### What you need to do
When a line in the material contains the word "Frobenioids", copy it.

### Extracted information
import Literature.AnabelianGeometry.EtaleTheta.Prop42Sub
import Literature.AnabelianGeometry.EtaleTheta.Discharge.Sec4RootDivisors
import Literature.AnabelianGeometry.EtaleTheta.Discharge.Sec4Model
import HarnessLib

/-!
# [EtTh] Prop. 4.2 (iii): the sub-node L02 `RootFractionPair` («Φ perfect ⇒ the divisors of zeroes and
# poles of the root belong to Φ(−)» + [FrdI] Def. 1.3 (iii)(d)) DISCHARGED modulo [FrdI] facts

Mochizuki, *The étale theta function …*, Publ. RIMS **45** (2009), §4, Prop. 4.2 (iii), proof PDF p.89
L80–83 («since, moreover, the divisor monoid `Φ` is assumed to be perfect, it follows that the divisors of
zeroes and poles of such an `N`-th root belong to `Φ(−)` of the tempered covering in question») and p.90
L6–10 («[FrdI], Definition 1.3, (iii), (d) [on the existence of pre-steps with prescribed zero divisor]»)
[cite: MochizukiEtTh2009, Prop 4.2 p.89]. PROOF-ONLY companion (abc-iut cell, writer abc-iut-w5-d134) of
the sub-DAG statements file `Prop42Sub.lean` (`plan/L2/SUBDAG-EtTh-Prop42.md`, row EtTh:Prop4.2(iii)/L02)
over abc-iut-L2-t3's `BiKummerSetting` / `FractionPair`; nothing there is edited, no definition and no named
fact is introduced here.

ROW L02: along a morphism `φ : A' → A_⊙`, an `N`-th root `g ∈ O^×(A'^birat)` of `((φ)^birat)^* f` is
computed by a fraction-pair `(s'_N, s''_N) : A' → B_N` whose zero divisor / divisor of poles are the
`N`-th roots in `Φ(A'^bs)` of `Base(φ)^* Div(s')`, `Base(φ)^* Div(s'')`. PROOF, for EVERY setting `S`
(whose `Φ` is perfect, `BiKummerSetting.isPerfect`), modulo the [FrdI] facts: `Φ` divisorial ([FrdI]
Thm. 5.2 (ii)), the birational DICTIONARY `toB : O^×(A^birat) ↪ B(A_D)^×` (injective; computing
fractions; compatible with `pullFrac`), and the two laws of "disjoint supports" ([FrdI] Prop. 4.1 (iii)):
roots of elements with disjoint supports have disjoint supports, pull-back along a base morphism preserves
disjointness — the hypothesis style of abc-iut-L6-t12's `prop42_i_of`/`prop42_ii_of`. Construction in the
model Frobenioid ([FrdI] Thm. 5.2 (i)): `a := (Base(φ)^* Div(s'))^{1/N}`, `b := (Base(φ)^* Div(s''))^{1/N}`,
`B_N := (A'^bs, [A'] + b)`, `s''_N := (1, id, b, 1)`, `s'_N := (1, id, a, toB g)` — relation (d) for `s'_N`
is the identity `[a] = [b] + Div_B(toB g)` in `Φ(A'^bs)^gp`, which holds because its `N`-th power is
`Base(φ)^*([Div s'] − [Div s'']) = Base(φ)^* Div_B(toB f) = Div_B(toB g^N)` and `Φ^gp` is torsion-free for
`Φ` divisorial (`gp_pow_injective_of_isDivisorial`). Typed ≠ proved for the other rows; nothing here takes a
side on [IUTchIII] Cor. 3.12.
-/

namespace Literature.AnabelianGeometry.EtaleTheta

open CategoryTheory Opposite Literature.AlgebraicGeometry.Frobenioids
open Literature.AlgebraicGeometry.Frobenioids.PreFrobenioid (pull_inv_pull_eq pull_pull_inv_eq
  pull_injective pullGp_of' pullGp_inv_pullGp pullGp_pullGp_inv pullGp_injective)

universe u₀ v₀ u v w

variable {K : Type u₀} [Field K]

namespace BiKummerSetting

/-- **`Φ^gp` is torsion-free for `Φ` divisorial**: `x^N = y^N ⇒ x = y` in the Grothendieck group of a
divisorial monoid (write `x/y = [p] − [q]`; then `[p^N] = [q^N]`, `p^N = q^N` by integrality, `p = q` by
`pow_injective_of_isDivisorial`). [cite: MochizukiFrdI2008, §0 p.11] -/
theorem gp_pow_injective_of_isDivisorial {M : Type w} [CommMonoid M] (hM : IsDivisorial M) (N : ℕ+)
    {x y : Algebra.GrothendieckGroup M} (h : x ^ (N : ℕ) = y ^ (N : ℕ)) : x = y := by
  have hint := hM.isPreDivisorial.isIntegral
  obtain ⟨p, q, hpq⟩ := gp_exists_mul_of_eq_of (x / y)
  have hz : (x / y) ^ (N : ℕ) = 1 := by rw [div_pow, h, div_self']
  have hpqN : Algebra.GrothendieckGroup.of (q ^ (N : ℕ)) = Algebra.GrothendieckGroup.of (p ^ (N : ℕ)) := by
    rw [map_pow, map_pow, ← hpq, mul_pow, hz, one_mul]
  have hqp : q = p := pow_injective_of_isDivisorial hM N (hint.injective_of hpqN)
  rw [hqp] at hpq
  have h1 : x / y = 1 := mul_right_cancel (hpq.trans (one_mul _).symm)
  exact div_eq_one.mp h1

variable {X : SemiGraphs.TemperedArithmeticGroup.{u₀} K} {D₀ : Type u₀} [Category.{v₀} D₀]
  {V : FrdIMonoidStub.{w}} {T : RealifiedDivisorMonoids (D₀ := D₀) V} {D : Type u} [Category.{v} D]
  {VD : FrdICatStub.{u, v, w} D} (S : BiKummerSetting X T D VD)

namespace Prop42Sub

variable (pullFrac : ∀ {A A' : S.C} (_ : A' ⟶ A), S.biratUnits A → S.biratUnits A')

/-- **The divisor of the fraction `f` read through the dictionary**: for a fraction-pair `(s', s'') : A → B`
for `f`, `[Div(s')] = [Div(s'')] · Div_B(toB f)` in `Φ(A^bs)^gp` (relation (d) of [FrdI] Thm. 5.2 (i) for the
two base-equivalent pre-steps, and `toB(f) · u_{s''} = u_{s'}`). [cite: MochizukiEtTh2009, Def 4.1 p.87] -/
theorem of_div_num_eq
    (toB : ∀ A : S.C, S.biratUnits A →* (S.tf.ratFnFunctor.obj (op A.base))ˣ)
    (hfrac : ∀ {A B : S.C} (s' s'' : A ⟶ B) (h' : S.IsPreStep s') (h'' : S.IsPreStep s'')
      (hb : PreFrobenioid.BaseEquivalent S.F s' s''),
      (toB A (S.fracOf s' s'' h' h'' hb) : S.tf.ratFnFunctor.obj (op A.base)) *
        ModelFrobenioid.unit s'' = ModelFrobenioid.unit s')
    {A B : S.C} (f : S.biratUnits A) (P : S.FractionPair f B) :
    Algebra.GrothendieckGroup.of (ModelFrobenioid.div P.num) =
      Algebra.GrothendieckGroup.of (ModelFrobenioid.div P.den) *
        divB S.tf.divisorMonoid S.tf.ratFnFunctor S.tf.divBNatTrans (op A.base)
          (toB A f : S.tf.ratFnFunctor.obj (op A.base)) := by
  have hn : ModelFrobenioid.degFr P.num = 1 := P.isPreStep_num.1
  have hd : ModelFrobenioid.degFr P.den = 1 := P.isPreStep_den.1
  have hb : ModelFrobenioid.baseMap P.den = ModelFrobenioid.baseMap P.num := P.base_eq.symm
  have hf : (toB A f : S.tf.ratFnFunctor.obj (op A.base)) * ModelFrobenioid.unit P.den =
      ModelFrobenioid.unit P.num := by
    have h := hfrac P.num P.den P.isPreStep_num P.isPreStep_den P.base_eq
    rwa [P.frac_eq] at h
  have Rn := ModelFrobenioid.rel P.num
  have Rd := ModelFrobenioid.rel P.den
  rw [hn, PNat.one_coe, pow_one, ← hf, map_mul] at Rn
  rw [hd, PNat.one_coe, pow_one, hb] at Rd
  -- `A.cls · [Div s'] = P · Div_B(toB f) · Div_B(u'')`, `A.cls · [Div s''] = P · Div_B(u'')`
  apply mul_left_cancel (a := A.cls)
  rw [← mul_assoc, Rd, Rn]
  ac_rfl

/-- **(iii)/L02 `RootFractionPair` DISCHARGED modulo [FrdI] facts** (`Φ` divisorial, the
injective birational dictionary `toB` with its fraction and transport laws, and the two [FrdI] Prop. 4.1 (iii)
laws of disjoint supports), using the perfection of `Φ` carried by the setting (`BiKummerSetting.isPerfect`).
[cite: MochizukiEtTh2009, Prop 4.2 p.89] -/
theorem rootFractionPair_of (hΦd : Objectwise (fun M _ => IsDivisorial M) S.tf.divisorMonoid)
    (toB : ∀ A : S.C, S.biratUnits A →* (S.tf.ratFnFunctor.obj (op A.base))ˣ)
    (htoB : ∀ A : S.C, Function.Injective (toB A))
    (hfrac : ∀ {A B : S.C} (s' s'' : A ⟶ B) (h' : S.IsPreStep s') (h'' : S.IsPreStep s'')
      (hb : PreFrobenioid.BaseEquivalent S.F s' s''),
      (toB A (S.fracOf s' s'' h' h'' hb) : S.tf.ratFnFunctor.obj (op A.base)) *
        ModelFrobenioid.unit s'' = ModelFrobenioid.unit s')
    (hpull : ∀ {A A' : S.C} (φ : A' ⟶ A) (x : S.biratUnits A),
      (toB A' (pullFrac φ x) : S.tf.ratFnFunctor.obj (op A'.base)) =
        pull S.tf.ratFnFunctor (ModelFrobenioid.baseMap φ) (toB A x))
    (hDSroot : ∀ {A : Dᵒᵖ} {a b : S.tf.Φ.carrier A} (N : ℕ+),
      S.DisjointSupports (a ^ (N : ℕ)) (b ^ (N : ℕ)) → S.DisjointSupports a b)
    (hDSpull : ∀ {A A' : D} (e : A' ⟶ A) {a b : S.tf.Φ.carrier (op A)}, S.DisjointSupports a b →
      S.DisjointSupports (pull S.tf.divisorMonoid e a) (pull S.tf.divisorMonoid e b)) :
    RootFractionPair S pullFrac := by
  intro B f P N A' φ g _hφ hg
  -- the roots `a = (φ^* Div s')^{1/N}`, `b = (φ^* Div s'')^{1/N}` in the perfect monoid `Φ(A'^bs)`
  set pn := pull S.tf.divisorMonoid (ModelFrobenioid.baseMap φ) (ModelFrobenioid.div P.num) with hpn
  set pd := pull S.tf.divisorMonoid (ModelFrobenioid.baseMap φ) (ModelFrobenioid.div P.den) with hpd
  set a : S.tf.divisorMonoid.obj (op A'.base) := (S.isPerfect (op A'.base)).root N pn with ha
  set b : S.tf.divisorMonoid.obj (op A'.base) := (S.isPerfect (op A'.base)).root N pd with hb
  have haN : a ^ (N : ℕ) = pn := (S.isPerfect (op A'.base)).root_pow N pn
  have hbN : b ^ (N : ℕ) = pd := (S.isPerfect (op A'.base)).root_pow N pd
  have hDS : S.DisjointSupports a b := by
    apply hDSroot N
    convert hDSpull (ModelFrobenioid.baseMap φ) P.disjointSupports using 2
    · exact haN
    · exact hbN
  -- the key identity `[a] = [b] · Div_B(toB g)` in `Φ(A'^bs)^gp`: compare `N`-th powers
  have oa : Algebra.GrothendieckGroup.of a ^ (N : ℕ) = Algebra.GrothendieckGroup.of pn := by
    rw [← map_pow, haN]
  have ob : Algebra.GrothendieckGroup.of b ^ (N : ℕ) = Algebra.GrothendieckGroup.of pd := by
    rw [← map_pow, hbN]
  have dg : divB S.tf.divisorMonoid S.tf.ratFnFunctor S.tf.divBNatTrans (op A'.base)
        (toB A' g : S.tf.ratFnFunctor.obj (op A'.base)) ^ (N : ℕ) =
      pullGp S.tf.divisorMonoid (ModelFrobenioid.baseMap φ)
        (divB S.tf.divisorMonoid S.tf.ratFnFunctor S.tf.divBNatTrans (op S.Aodot.base)
          (toB S.Aodot f : S.tf.ratFnFunctor.obj (op S.Aodot.base))) := by
    rw [← map_pow, ← Units.val_pow_eq_pow_val, ← map_pow, hg, hpull, ModelFrobenioid.pullGp_divB_pull]
  have hkey : Algebra.GrothendieckGroup.of a =
      Algebra.GrothendieckGroup.of b *
        divB S.tf.divisorMonoid S.tf.ratFnFunctor S.tf.divBNatTrans (op A'.base)
          (toB A' g : S.tf.ratFnFunctor.obj (op A'.base)) := by
    apply gp_pow_injective_of_isDivisorial (hΦd A'.base) N
    rw [mul_pow, oa, ob, dg, hpn, hpd, ← pullGp_of', ← pullGp_of', ← map_mul,
      ← of_div_num_eq S toB hfrac f P]
  -- the codomain `B_N := (A'^bs, [A'] + [b])` and the two pre-steps
  let BN : S.C := ⟨A'.base, A'.cls * Algebra.GrothendieckGroup.of b⟩
  have hrel_den : A'.cls ^ ((1 : ℕ+) : ℕ) * Algebra.GrothendieckGroup.of b =
      pullGp S.tf.divisorMonoid (𝟙 A'.base) BN.cls *
        divB S.tf.divisorMonoid S.tf.ratFnFunctor S.tf.divBNatTrans (op A'.base) 1 := by
    rw [PNat.one_coe, pow_one, pullGp_id, map_one, mul_one]
  have hrel_num : A'.cls ^ ((1 : ℕ+) : ℕ) * Algebra.GrothendieckGroup.of a =
      pullGp S.tf.divisorMonoid (𝟙 A'.base) BN.cls *
        divB S.tf.divisorMonoid S.tf.ratFnFunctor S.tf.divBNatTrans (op A'.base)
          (toB A' g : S.tf.ratFnFunctor.obj (op A'.base)) := by
    rw [PNat.one_coe, pow_one, pullGp_id, hkey, mul_assoc]
  let sN : A' ⟶ BN := ModelFrobenioid.mkHom A' BN 1 _ _ _ hrel_num
  let tN : A' ⟶ BN := ModelFrobenioid.mkHom A' BN 1 _ _ _ hrel_den
  have hsN : S.IsPreStep sN :=
    ⟨rfl, by show IsIso (ModelFrobenioid.baseMap sN); rw [ModelFrobenioid.baseMap_mkHom]; infer_instance⟩
  have htN : S.IsPreStep tN :=
    ⟨rfl, by show IsIso (ModelFrobenioid.baseMap tN); rw [ModelFrobenioid.baseMap_mkHom]; infer_instance⟩
  have hbe : PreFrobenioid.BaseEquivalent S.F sN tN := rfl
  -- the fraction of the pair is `g` (dictionary + injectivity)
  have hfracN : S.fracOf sN tN hsN htN hbe = g := by
    apply htoB A'
    apply Units.ext
    have h := hfrac sN tN hsN htN hbe
    rw [ModelFrobenioid.unit_mkHom, ModelFrobenioid.unit_mkHom, mul_one] at h
    exact h
  refine ⟨BN, ⟨sN, tN, hsN, htN, hbe, hfracN, hDS⟩, haN, hbN⟩

end Prop42Sub

/-- **L02 `RootFractionPair` for the MODEL INSTANCE** `mkOfModel` (abc-iut-L2-t9; dictionary = identity,
transport `pullFracModel`): holds given `Φ` divisorial and the two [FrdI] Prop. 4.1 (iii) laws of the
disjoint-supports predicate `DS` (roots, pull-backs). [cite: MochizukiEtTh2009, Prop 4.2 p.89] -/
theorem rootFractionPair_mkOfModel (tf : TemperedFrobenioid T D VD) (hZ : tf.monoidType = MonoidType.Z)
    (hP : ∀ A : Dᵒᵖ, IsPerfect (tf.Φ.carrier A)) (hBΛ : ∀ (Y : D₀ᵒᵖ) (b : T.BΛ.obj Y), IsUnit b)
    (DS : ∀ {A : Dᵒᵖ}, tf.Φ.carrier A → tf.Φ.carrier A → Prop) (IG : D → Prop)
    (gS : ∀ A : D, IG A → (X.Pi →* Aut A)) (gSs : ∀ (A : D) (h : IG A), Function.Surjective (gS A h))
    (NH : Subgroup (Field.absoluteGaloisGroup K) → tf.category → ℕ+ → Prop)
    (AB : ∀ {A B : tf.category}, Subgroup (Aut A) → (A ⟶ A) → (A ⟶ B) → Prop) (A₀ : tf.category)
    (hA₀ : PreFrobenioid.IsFrobeniusTrivial tf.toElem A₀) (hA₀' : IG A₀.base)
    (hΦd : Objectwise (fun M _ => IsDivisorial M) tf.divisorMonoid)
    (hDSroot : ∀ {A : Dᵒᵖ} {a b : tf.Φ.carrier A} (N : ℕ+), DS (a ^ (N : ℕ)) (b ^ (N : ℕ)) → DS a b)
    (hDSpull : ∀ {A A' : D} (e : A' ⟶ A) {a b : tf.Φ.carrier (op A)}, DS a b →
      DS (pull tf.divisorMonoid e a) (pull tf.divisorMonoid e b)) :
    Prop42Sub.RootFractionPair (mkOfModel X tf hZ hP hBΛ DS IG gS gSs NH AB A₀ hA₀ hA₀')
      (fun φ x => tf.pullFracModel φ x) :=
  Prop42Sub.rootFractionPair_of (mkOfModel X tf hZ hP hBΛ DS IG gS gSs NH AB A₀ hA₀ hA₀')
    (fun φ x => tf.pullFracModel φ x) hΦd
    (fun A => MonoidHom.id (tf.biratUnitsModel A)) (fun _ => Function.injective_id)
    (fun s' s'' _ _ _ => coe_fracOfModel_mul_unit tf hBΛ s' s'') (fun _ _ => rfl) hDSroot hDSpull

end BiKummerSetting

end Literature.AnabelianGeometry.EtaleTheta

### Worked solution
open CategoryTheory Opposite Literature.AlgebraicGeometry.Frobenioids
open Literature.AlgebraicGeometry.Frobenioids.PreFrobenioid (pull_inv_pull_eq pull_pull_inv_eq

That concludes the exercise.